Botovasoa's murder came during a period of tumult in Madagascar and his cause for canonization opened on 11 October 2011 under Pope Benedict XVI in which he became titled as a Servant of God. Pope Francis confirmed in mid-2017 that Botovasoa was killed in hatred of his faith and decreed that he was to be beatified; it was celebrated in Vohipeno on 15 April 2018.

Life
Lucien Botovasoa was born sometime in 1908 in Madagascar as the first of nine brothers and sisters. One brother was André.

Botovasoa studied first in a public school from 1918 before being baptized and receiving his First Communion in 1922,. He later completed his studies from 1922 until 1928 at the Jesuit college of Saint Joseph before becoming an instructor there with his new teaching diploma. He made it a practice after each lesson to read about the lives of the saints to those students who wanted to hear about them and he often added his own comments and words of encouragement to the students.

On 10 October 1930 he married Suzanna Soazana (b. 1914) in his local parish and the pair had five children; his wife was pregnant with their final child at the time of Lucien's murder. His firstborn Vincent de Paul Hermann was born on 12 September 1931. One nun once said to him that he'd made a fine priest and asked him if he had ever regretted marriage. But Botovasoa replied without hesitation: "I do not have the slightest regret at all" and further added it allowed him to serve God through that particular vocation. Botovasoa was among the first to enter the Crusaders of the Heart of Jesus when it settled in his hometown of Vohipeno and was received on 18 August 1935 before becoming its treasurer in 1936 which was a position he held until his death. In addition to his native tongue he had mastered the Chinese language as well as German and French. He was an exceptional singer and musician and even served as the director of the parish choir. He was also described as an athletic singer who never ceased smiling.

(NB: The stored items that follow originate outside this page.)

import Mathlib

/-!
# T5CoframeInvariance — the pointwise metric on 2-forms does not depend on the orthonormal coframe

Tier-5 support for sub-step N1 (Hodge-theoretic side; memo route/T5-N1-hodge-p6.md §H1–H2):
Voisin defines the pointwise metric on `k`-forms by declaring the wedges
`e^*_{i_1} ∧ ⋯ ∧ e^*_{i_k}` of an orthonormal coframe to be orthonormal [p0104 l. 7], and Lemma H2.1
computes in ONE such coframe (`dx_1, dy_1, dx_2, dy_2`; the six-coefficient model of
`T5HodgeStar`).  That the result is independent of the orthonormal coframe chosen is the statement
that the induced map `Λ²g` of an orthogonal `g ∈ O(4)` on `Λ²ℝ⁴ ≅ ℝ⁶` is again orthogonal — the
Cauchy–Binet identity for `2 × 2` minors.  This file proves it explicitly for `4 × 4` matrices:

* `pairs`, `minor`, `compound`: the six index pairs `(i < j)` of `Fin 4` in the order of
  `T5HodgeStar`'s six coefficients, the `2 × 2` minor of `g` at a pair of rows and a pair of
  columns, and the `6 × 6` matrix `Λ²g` of minors;
* `minor_mul` / `compound_mul`: Cauchy–Binet, `Λ²(gh) = Λ²g · Λ²h` (a polynomial identity, checked
  entry by entry — 36 cases — by `ring`);
* `compound_one`, `compound_transpose`, `compound_orthogonal`: `Λ²(1) = 1`, `Λ²(gᵀ) = (Λ²g)ᵀ`, and
  for `gᵀ g = 1` also `(Λ²g)ᵀ (Λ²g) = 1`;
* `dotProduct_compound_mulVec`: hence the standard inner product of coefficient vectors of
  2-forms is preserved under a change of orthonormal coframe — the metric `(,)_s` of Voisin (5.1)
  on `Λ²T^*_sS` (and its hermitian extension, `herm` of `T5HodgeStar`) is well defined.

Blind lane (cell pub-hodge-repro2): `import Mathlib` only, 0 sorry, standard axioms.
-/

namespace Summit.Ventures.HodgeRepro2.T5CoframeInvariance

open Matrix

/-- The six index pairs `i < j` of `Fin 4`, in the order `(0,1), (0,2), (0,3), (1,2), (1,3), (2,3)`
of the six coefficients `dx₁∧dy₁, dx₁∧dx₂, dx₁∧dy₂, dy₁∧dx₂, dy₁∧dy₂, dx₂∧dy₂` of `T5HodgeStar`
(coframe order `dx₁, dy₁, dx₂, dy₂`). -/
def pairs : Fin 6 → Fin 4 × Fin 4 := ![(0, 1), (0, 2), (0, 3), (1, 2), (1, 3), (2, 3)]

/-- The `2 × 2` minor of `g` at the rows `pairs K` and the columns `pairs I`. -/
def minor (g : Matrix (Fin 4) (Fin 4) ℝ) (K I : Fin 6) : ℝ :=
  g (pairs K).1 (pairs I).1 * g (pairs K).2 (pairs I).2 -
    g (pairs K).1 (pairs I).2 * g (pairs K).2 (pairs I).1

/-- The second compound matrix `Λ²g`: the `6 × 6` matrix of `2 × 2` minors of `g`, i.e. the matrix
of the induced map of `g` on `Λ²ℝ⁴` in the basis `e_{k₁} ∧ e_{k₂}`. -/
def compound (g : Matrix (Fin 4) (Fin 4) ℝ) : Matrix (Fin 6) (Fin 6) ℝ :=
  Matrix.of fun K I => minor g K I

/-- Entries of the compound matrix. -/
theorem compound_apply (g : Matrix (Fin 4) (Fin 4) ℝ) (K I : Fin 6) :
    compound g K I = minor g K I := rfl

/-- Cauchy–Binet for `2 × 2` minors of `4 × 4` matrices: a minor of a product is the sum over the
six intermediate pairs of products of minors.  A polynomial identity, verified in each of the
36 positions. -/
theorem minor_mul (g h : Matrix (Fin 4) (Fin 4) ℝ) (K I : Fin 6) :
    minor (g * h) K I = ∑ J, minor g K J * minor h J I := by
  fin_cases K <;> fin_cases I <;>
    simp [minor, pairs, Matrix.mul_apply, Fin.sum_univ_four, Fin.sum_univ_six] <;> ring

/-- `Λ²(gh) = Λ²g · Λ²h`. -/
theorem compound_mul (g h : Matrix (Fin 4) (Fin 4) ℝ) :
    compound (g * h) = compound g * compound h := by
  ext K I
  rw [compound_apply, Matrix.mul_apply, minor_mul]
  rfl

/-- `Λ²(1) = 1`. -/
theorem compound_one : compound (1 : Matrix (Fin 4) (Fin 4) ℝ) = 1 := by
  ext K I
  fin_cases K <;> fin_cases I <;> simp [compound, minor, pairs, Matrix.one_apply]

/-- `Λ²(gᵀ) = (Λ²g)ᵀ`. -/
theorem compound_transpose (g : Matrix (Fin 4) (Fin 4) ℝ) :
    compound gᵀ = (compound g)ᵀ := by
  ext K I
  simp only [compound, minor, Matrix.of_apply, Matrix.transpose_apply]
  ring

/-- For an orthogonal `g` (`gᵀ g = 1`) the compound `Λ²g` is orthogonal: `(Λ²g)ᵀ (Λ²g) = 1`. -/
theorem compound_orthogonal {g : Matrix (Fin 4) (Fin 4) ℝ} (hg : gᵀ * g = 1) :
    (compound g)ᵀ * compound g = 1 := by
  rw [← compound_transpose, ← compound_mul, hg, compound_one]

/-- Also `(Λ²g) (Λ²g)ᵀ = 1` when `g gᵀ = 1`. -/
theorem compound_mul_transpose {g : Matrix (Fin 4) (Fin 4) ℝ} (hg : g * gᵀ = 1) :
    compound g * (compound g)ᵀ = 1 := by
  rw [← compound_transpose, ← compound_mul, hg, compound_one]

/-- The induced map on 2-forms of an orthogonal change of coframe preserves the standard inner
product of coefficient vectors: `⟪Λ²g x, Λ²g y⟫ = ⟪x, y⟫`.  So the metric on `Λ²T^*_sS` defined
from ANY orthonormal coframe (Voisin p0104 l. 7) is the same. -/
theorem dotProduct_compound_mulVec {g : Matrix (Fin 4) (Fin 4) ℝ} (hg : gᵀ * g = 1)
    (x y : Fin 6 → ℝ) : (compound g *ᵥ x) ⬝ᵥ (compound g *ᵥ y) = x ⬝ᵥ y := by
  rw [Matrix.dotProduct_mulVec, Matrix.vecMul_mulVec, compound_orthogonal hg, Matrix.vecMul_one]

/-- In particular the norm-squared `x ⬝ᵥ x` of a 2-form's coefficient vector is coframe-
independent. -/
theorem dotProduct_self_compound_mulVec {g : Matrix (Fin 4) (Fin 4) ℝ} (hg : gᵀ * g = 1)
    (x : Fin 6 → ℝ) : (compound g *ᵥ x) ⬝ᵥ (compound g *ᵥ x) = x ⬝ᵥ x :=
  dotProduct_compound_mulVec hg x x

end Summit.Ventures.HodgeRepro2.T5CoframeInvariance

But he desired to become a religious though was well aware of the fact that he could not become a religious while still married. He had no desire to leave his wife and children but instead become a secular religious so sought out books looking for saints who were married to no avail. But providence in 1940 led him to discover a handbook regarding the Secular Franciscan Order which appealed to him at once. But secular orders were nil in Madagascar and so he sought out people to join him in establishing a branch of the order in the region. He rallied one local woman and other companions to set up one such branch. Botovasoa was invested in the habit and the order on 18 December 1944. His wife feared that he would abandon her to become a religious but he burst out laughing instead and assured her that it was farthest from the truth. Botovasoa often fasted and dressed in plain beige trousers and a khaki shirt for he stressed that "it's the color of the clothes that tertiaries wear". His wife reproached him for not wearing black trousers as was traditional for teachers though he continued to tell her that this was insignificant in the face of his religious practices.

Into the New Year in 1947 the general trust of the population saw a political organization want to present him as a candidate in its election but he refused this for he deemed politics to be a strange and different realm for him that he did not want to associate himself with. But there soon became great unrest in the region in which priests and nuns were being rounded up before a full uprising broke out. He accepted his father's invitation to return to his old hometown on 30 March 1947 but returned home on 9 April after hearing of massacres near his home where he also learned of the rounding up of the religious. Botovasoa was well aware that he could be captured and killed due to his status as a religious educator but did not fear what would happen to him.

On 14 April he was at home having lunch with his wife and children when a pious woman came and told him of rumors that a teacher was to be summoned before the chief which prompted his wife to weep since she knew that it would be her husband. Botovasoa remained unmoved at this news and spoke with his wife after lunch of what might happen to him and gave her last instructions for the care of their children and their unborn child. Four men knocked on his door at 9:00pm requesting he go with them to see the chief who wished to judge him. He went with them and offered himself to them for death without complaints before being invited to sit and speak with the chief for half an hour before being led off. The chief pronounced the death sentence at 10:00pm and Botovasoa was led off to be executed.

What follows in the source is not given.